Il est important de parler de jours éducatifs et non de demi-journées, car chez les enfants d’école primaire, la matinée a un statut reconnu par les enseignants comme permettant un bon niveau de concentration, d’attention soutenue, principalement quand le sommeil est respecté : il est donc tout à fait intéressant d’allonger les matinées scolaires (les faire passer à 4 heures par exemple, entrecoupées de deux pauses) plutôt que de découper la journée en deux demi-journées identiques en durée.
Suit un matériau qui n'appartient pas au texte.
import Summits.HodgeConjecture.HodgeConjecture.Theorems.GenericDivisibilityHodgeClassesGenericallyDivisible
import Literature.AlgebraicGeometry.HodgeTheory.SurjectivePullbackAlgebraicClasses
import Literature.AlgebraicGeometry.HodgeTheory.GysinFormalismCorrespondences
import HarnessLib

/-!
# The crux `GenericDivisibilityBounded` (C2, stmt-HodgeConjecture-18467) descends along surjective
# morphisms of smooth projective varieties of the same dimension

Line `finite-level-bootstrap`, registered sub-goal `stub_cruxAtOfSurjective` (lead c4). Sorry-free,
definition-free. `X`, `X'` are smooth projective over `ℂ` of the same dimension, `f : X' ⟶ X` is a
`ℂ`-morphism whose underlying map of points is onto, `z| = z|_{(X∖Z)(ℂ)}` is the restriction of an
integral class to the complex points of a Zariski open, and "C2 at `X` in degree `k`" is, spelled
inline: every `z ∈ H^k(X(ℂ);ℤ)` which for every `m ≥ 1` is an `m`-multiple on the complex points of
some non-empty Zariski open has complexification in `N¹ = supportedClasses X k 1`.

## Main results

* `genericDivisibilityBounded_preimage_ne_univ` — `f⁻¹Z ≠ X'` for `Z ≠ X` and `f` onto;
* `genericDivisibilityBounded_restrict_map` — restriction to `(X' ∖ f⁻¹Z)(ℂ)` commutes with
  pull-back, integral coefficients (the `ℤ`-twin of `complexBetti.restrictCompl_map`);
* `genericDivisibilityBounded_divisible_map` — the crux HYPOTHESIS pulls back: the witnesses
  `(Z, y)` of `z` give the witnesses `(f⁻¹Z, (f|)^* y)` of `f^* z`;
* `genericDivisibilityBounded_at_of_surjective` — **C2 at `X'` in degree `k` implies C2 at `X` in
  degree `k`**: `f^*(z ⊗ ℂ) = (f^* z) ⊗ ℂ ∈ N¹H^k(X'(ℂ);ℂ)` by C2 at `X'`, and coniveau descends along
  surjective equidimensional morphisms (`mem_supportedClasses_of_map_mem_of_surjective`:
  `x = c⁻¹ • f_* f^* x`, Voisin I Remark 7.29, and Gysin images keep their coniveau);
* `genericDivisibilityBounded_at_of_isBirational` — in particular C2 descends from any smooth
  projective birational model (a proper birational morphism is onto);
* `stub_cruxAtOfSurjective` — the registered signature, verbatim (`k = 2p`).

References: [VoisinHodgeI2002] §7.3.2 Lemma 7.28, Remark 7.29; [FultonYoungTableaux1997] App. B
§B.1 (5)–(7); [HatcherAT2002] §3.1; [ColliotTheleneVoisin2012] §3.
-/

set_option linter.dupNamespace false

noncomputable section

namespace Summit.HodgeConjecture.HodgeConjecture.Theorems

open CategoryTheory AlgebraicGeometry
open Literature.AlgebraicGeometry.Motives Literature.AlgebraicGeometry.HodgeTheory
  Literature.AlgebraicTopology.SingularHomology

/-- Restriction `H^k(X(ℂ);ℤ) → H^k((X∖Z)(ℂ);ℤ)`, the very term of the route decls (notation only). -/
local notation3 (prettyPrint := false) "Res[" X ", " Z ", " k "]" =>
  singularCohomology.map ℤ ℤ
    (⟨Subtype.val, continuous_subtype_val⟩ : C(complexPointsCompl X Z, ComplexPoints X)) k

/-! ### Pulling the witnesses back along `f` -/

/-- The preimage of a proper subset under a map which is onto is a proper subset. [folklore] -/
theorem genericDivisibilityBounded_preimage_ne_univ {X' X : SchemeOver ℂ} (f : X' ⟶ X)
    (hf : Function.Surjective f.left.base) {Z : Set X.left} (hZ : Z ≠ Set.univ) :
    f.left.base ⁻¹' Z ≠ Set.univ := fun h ↦
  hZ (Set.eq_univ_of_univ_subset (hf.range_eq ▸ Set.preimage_eq_univ_iff.1 h))

/-- **Restriction commutes with pull-back, integral coefficients**:
`(f^* z)|_{(X' ∖ f⁻¹Z)(ℂ)} = (f|)^* (z|_{(X ∖ Z)(ℂ)})`, where `f| : (X' ∖ f⁻¹Z)(ℂ) → (X ∖ Z)(ℂ)` is
`complexPointsComplMap f Z` (contravariant functoriality of `Hⁿ` on the commuting square of
inclusions, Hatcher §3.1; the tree's `complexBetti.restrictCompl_map` is the case of
`ℂ`-coefficients). [cite: HatcherAT2002, §3.1] -/
theorem genericDivisibilityBounded_restrict_map {X' X : SchemeOver ℂ} (f : X' ⟶ X)
    (Z : Set X.left) (k : ℕ) (z : singularCohomology ℤ ℤ (ComplexPoints X) k) :
    Res[X', f.left.base ⁻¹' Z, k]
        (singularCohomology.map ℤ ℤ (AlgPoints.mapContinuous (L := ℂ) f) k z) =
      singularCohomology.map ℤ ℤ (complexPointsComplMap f Z) k (Res[X, Z, k] z) := by
  rw [← ModuleCat.comp_apply, ← singularCohomology.map_comp, ← ModuleCat.comp_apply,
    ← singularCohomology.map_comp]
  rfl

/-- **The crux hypothesis pulls back.** If `z ∈ H^k(X(ℂ);ℤ)` is, for every `m ≥ 1`, an
`m`-multiple on the complex points of some non-empty Zariski open `X ∖ Z_m`, then so is `f^* z` on
`X'`, for any `f : X' ⟶ X` which is onto: `f⁻¹Z_m` is closed and `≠ X'`, and
`(f^* z)| = (f|)^*(z|) = (f|)^*(m • y_m) = m • (f|)^* y_m`. [cite: HatcherAT2002, §3.1] -/
theorem genericDivisibilityBounded_divisible_map {X' X : SchemeOver ℂ} (f : X' ⟶ X)
    (hf : Function.Surjective f.left.base) {k : ℕ} {z : singularCohomology ℤ ℤ (ComplexPoints X) k}
    (hz : ∀ m : ℕ, 1 ≤ m → ∃ Z : Set X.left, IsClosed Z ∧ Z ≠ Set.univ ∧
      ∃ y : singularCohomology ℤ ℤ (complexPointsCompl X Z) k, m • y = Res[X, Z, k] z)
    (m : ℕ) (hm : 1 ≤ m) :
    ∃ Z' : Set X'.left, IsClosed Z' ∧ Z' ≠ Set.univ ∧
      ∃ y' : singularCohomology ℤ ℤ (complexPointsCompl X' Z') k,
        m • y' = Res[X', Z', k] (singularCohomology.map ℤ ℤ (AlgPoints.mapContinuous (L := ℂ) f) k z) := by
  obtain ⟨Z, hZ, hZne, y, hy⟩ := hz m hm
  refine ⟨f.left.base ⁻¹' Z, hZ.preimage f.left.continuous,
    genericDivisibilityBounded_preimage_ne_univ f hf hZne,
    singularCohomology.map ℤ ℤ (complexPointsComplMap f Z) k y, ?_⟩
  rw [← map_nsmul, hy, genericDivisibilityBounded_restrict_map]

/-! ### C2 descends along surjective equidimensional morphisms -/

/-- **C2 descends along surjective morphisms of smooth projective varieties of the same dimension.**
Let `f : X' ⟶ X` be onto, `X'`, `X` smooth projective of dimension `n`, and suppose C2 holds at `X'`
in degree `k`: every integral class on `X'(ℂ)` divisible by every `m ≥ 1` on the complex points of
some non-empty Zariski open has complexification in `N¹H^k(X'(ℂ);ℂ)`. Then C2 holds at `X` in degree
`k`: for such a `z` on `X`, `f^* z` is such a class on `X'`
(`genericDivisibilityBounded_divisible_map`), so `(f^* z) ⊗ ℂ = f^*(z ⊗ ℂ) ∈ N¹` (change of
coefficients commutes with pull-back), and coniveau descends along `f`: `z ⊗ ℂ = c⁻¹ • f_* f^*(z ⊗ ℂ)`
with `c = deg f ≠ 0` (Voisin I, Remark 7.29), Gysin images keeping their coniveau
(`mem_supportedClasses_of_map_mem_of_surjective`). [cite: VoisinHodgeI2002, §7.3.2 Remark 7.29] -/
theorem genericDivisibilityBounded_at_of_surjective {n : ℕ} {X' X : SchemeOver ℂ} (f : X' ⟶ X)
    (hX' : IsSmoothProjective n X') (hX : IsSmoothProjective n X)
    (hf : Function.Surjective f.left.base) (k : ℕ)
    (hC : ∀ z' : singularCohomology ℤ ℤ (ComplexPoints X') k,
      (∀ m : ℕ, 1 ≤ m → ∃ Z : Set X'.left, IsClosed Z ∧ Z ≠ Set.univ ∧
        ∃ y : singularCohomology ℤ ℤ (complexPointsCompl X' Z) k, m • y = Res[X', Z, k] z') →
      singularCohomology.ringChange (Int.castRingHom ℂ) (ComplexPoints X') k z' ∈
        supportedClasses X' k 1)
    (z : singularCohomology ℤ ℤ (ComplexPoints X) k)
    (hz : ∀ m : ℕ, 1 ≤ m → ∃ Z : Set X.left, IsClosed Z ∧ Z ≠ Set.univ ∧
      ∃ y : singularCohomology ℤ ℤ (complexPointsCompl X Z) k, m • y = Res[X, Z, k] z) :
    singularCohomology.ringChange (Int.castRingHom ℂ) (ComplexPoints X) k z ∈
      supportedClasses X k 1 := by
  haveI : AlgebraicGeometry.Surjective f.left := ⟨hf⟩
  refine mem_supportedClasses_of_map_mem_of_surjective hX' hX f ?_
  change singularCohomology.map ℂ ℂ (AlgPoints.mapContinuous (L := ℂ) f) k
      (singularCohomology.ringChange (Int.castRingHom ℂ) (ComplexPoints X) k z) ∈ _
  rw [← genericDivisibility_ringChange_map]
  exact hC _ (genericDivisibilityBounded_divisible_map f hf hz)

/-- **C2 descends from a smooth projective birational model**: for `σ : X' ⟶ X` between smooth
projective varieties of the same dimension with `σ.left` birational, C2 at `X'` in degree `k` implies
C2 at `X` in degree `k` (`σ.left` is proper, being a morphism of projective varieties, and a proper
birational morphism is onto: `surjective_base_of_isBirational`).
[cite: VoisinHodgeI2002, §7.3.2 Remark 7.29] -/
theorem genericDivisibilityBounded_at_of_isBirational {n : ℕ} {X' X : SchemeOver ℂ} (σ : X' ⟶ X)
    (hX' : IsSmoothProjective n X') (hX : IsSmoothProjective n X)
    (hσ : Literature.AlgebraicGeometry.Resolution.IsBirational σ.left) (k : ℕ)
    (hC : ∀ z' : singularCohomology ℤ ℤ (ComplexPoints X') k,
      (∀ m : ℕ, 1 ≤ m → ∃ Z : Set X'.left, IsClosed Z ∧ Z ≠ Set.univ ∧
        ∃ y : singularCohomology ℤ ℤ (complexPointsCompl X' Z) k, m • y = Res[X', Z, k] z') →
      singularCohomology.ringChange (Int.castRingHom ℂ) (ComplexPoints X') k z' ∈
        supportedClasses X' k 1)
    (z : singularCohomology ℤ ℤ (ComplexPoints X) k)
    (hz : ∀ m : ℕ, 1 ≤ m → ∃ Z : Set X.left, IsClosed Z ∧ Z ≠ Set.univ ∧
      ∃ y : singularCohomology ℤ ℤ (complexPointsCompl X Z) k, m • y = Res[X, Z, k] z) :
    singularCohomology.ringChange (Int.castRingHom ℂ) (ComplexPoints X) k z ∈
      supportedClasses X k 1 :=
  haveI : IsProper σ.left := isProper_left_of_isSmoothProjective hX' hX σ
  genericDivisibilityBounded_at_of_surjective σ hX' hX (surjective_base_of_isBirational σ.left hσ)
    k hC z hz

/-! ### The registered sub-goal -/

/-- **Registered sub-goal `stub_cruxAtOfSurjective` of stmt-HodgeConjecture-18467 (line
`finite-level-bootstrap`): C2 descends along surjective morphisms of smooth projective `2p`-folds** —
for `f : X' ⟶ X` onto on points, C2 at `X'` implies C2 at `X`: the divisibility witnesses of `z` pull
back to witnesses of `f^* z` (`f⁻¹Z ≠ X'` by surjectivity), C2 at `X'` puts `f^*(z ⊗ ℂ)` in
`N¹H^{2p}(X'(ℂ);ℂ)`, and coniveau descends along surjective equidimensional morphisms
(`x = c⁻¹ • f_* f^* x`, Voisin I Remark 7.29). Proof: `genericDivisibilityBounded_at_of_surjective`
at `k = 2p` (the hypothesis `1 ≤ p` is not needed). [cite: VoisinHodgeI2002, §7.3.2 Remark 7.29] -/
theorem stub_cruxAtOfSurjective :
    ∀ ⦃p : ℕ⦄ ⦃X' X : SchemeOver ℂ⦄ (f : X' ⟶ X), 1 ≤ p → IsSmoothProjective (2 * p) X' →
      IsSmoothProjective (2 * p) X → Function.Surjective f.left.base →
      (∀ z' : singularCohomology ℤ ℤ (ComplexPoints X') (2 * p),
        (∀ m : ℕ, 1 ≤ m → ∃ Z : Set X'.left, IsClosed Z ∧ Z ≠ Set.univ ∧
          ∃ y : singularCohomology ℤ ℤ (complexPointsCompl X' Z) (2 * p),
            m • y = singularCohomology.map ℤ ℤ
              (⟨Subtype.val, continuous_subtype_val⟩ : C(complexPointsCompl X' Z, ComplexPoints X'))
              (2 * p) z') →
        singularCohomology.ringChange (Int.castRingHom ℂ) (ComplexPoints X') (2 * p) z' ∈
          supportedClasses X' (2 * p) 1) →
      ∀ z : singularCohomology ℤ ℤ (ComplexPoints X) (2 * p),
        (∀ m : ℕ, 1 ≤ m → ∃ Z : Set X.left, IsClosed Z ∧ Z ≠ Set.univ ∧
          ∃ y : singularCohomology ℤ ℤ (complexPointsCompl X Z) (2 * p),
            m • y = singularCohomology.map ℤ ℤ
              (⟨Subtype.val, continuous_subtype_val⟩ : C(complexPointsCompl X Z, ComplexPoints X))
              (2 * p) z) →
        singularCohomology.ringChange (Int.castRingHom ℂ) (ComplexPoints X) (2 * p) z ∈
          supportedClasses X (2 * p) 1 :=
  fun p _ _ f _ hX' hX hf hC z hz ↦
    genericDivisibilityBounded_at_of_surjective f hX' hX hf (2 * p) hC z hz

end Summit.HodgeConjecture.HodgeConjecture.Theorems

end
D’un point de vue pédagogique, cet allongement permet de placer le matin toutes les activités relevant du programme scolaire, y compris l’EPS, les arts plastiques, les activités dites d’éveil, etc. Celles-ci bénéficient dès lors de moments propices à l’apprentissage, tout comme les mathématiques ou le français, ce qui a l’avantage de permettre aux enfants quelque peu en difficultés dans les matières scolaires traditionnelles, – mais plutôt à l’aise dans celles-ci – de faire la preuve, aux yeux des enseignants mais aussi des autres élèves, de leurs compétences, de leurs potentialités : cela participe à la fois à l’amélioration de l’estime de soi de chacun de ces élèves mais encore à un « mieux vivre ensemble » dans la classe, bien utile à l’heure actuelle. De plus il est alors facile de faire alterner des séquences coûteuses sur le plan cognitif avec d’autres qui le seront moins, ce qui permet le maintien d’une attention soutenue chez les enfants.

 

Allonger ainsi les matinées de classe a un autre avantage, celui de libérer suffisamment de temps pour le péri-éducatif qui se déroule les après-midi libérés. Cela permet de construire des activités qui ont vraiment du sens, qui peuvent s’inscrire dans la durée, qui permettent de réaliser un projet, auxquelles on peut donner des objectifs à atteindre : avoir du temps pour une visite de musée permet qu’on ne fasse pas cette visite au pas de course mais qu’on ait aussi la possibilité, en revenant à l’école, de laisser les enfants s’exprimer, par le dessin, par l’écrit, sur les ressentis qu’ils ont eus au cours de cette visite. On construit alors avec eux une véritable éducation culturelle, pas un simple vernis qui fait surtout plaisir aux adultes. Même chose pour une activité théâtre, ou mime, ou jonglage, ou..toutes activités qui en fait, ne coûtent que la rémunération de l’intervenant. Or organiser ainsi les temps péri-éducatifs permet de professionnaliser ces intervenants, de leur offrir des contrats de travail bien plus attractifs que ceux qui leur sont proposés quand ils ont un emploi du temps émietté (un peu le matin, un peu le midi et un peu le soir), et donc aussi de leur faire accepter les contraintes relatives à la formation nécessaire à leur imposer si on veut s’assurer de la qualité de ces activités. Cela facilite le rapprochement avec l’éducation nationale et permet de générer une co-éducation capable de faciliter l’implantation du socle commun.

 

L’état a là un rôle à jouer dans les moyens octroyés aux associations éducatives complémentaires de l’enseignement public pour permettre de tels recrutements. Des activités ainsi organisées permettent de faire considérer les pratiques artistiques, sportives et culturelles, aux regards des enseignants et des parents, comme ayant de vraies vertus éducatives pouvant être un vecteur d’aide à la réussite scolaire et personnelle des enfants et des jeunes. En effet, les évaluations ayant suivi de telles expérimentations ont montré qu’au cours de ces activités se développent chez les élèves une estime de soi, une confiance en soi mais aussi un plus grand respect des autres, tous facteurs sources de bien-être et propices à un climat d’école beaucoup plus serein. De plus de tels temps autorisent une découverte en profondeur des structures de quartier, ce qui engage les enfants à les respecter car elles deviennent aussi les leurs.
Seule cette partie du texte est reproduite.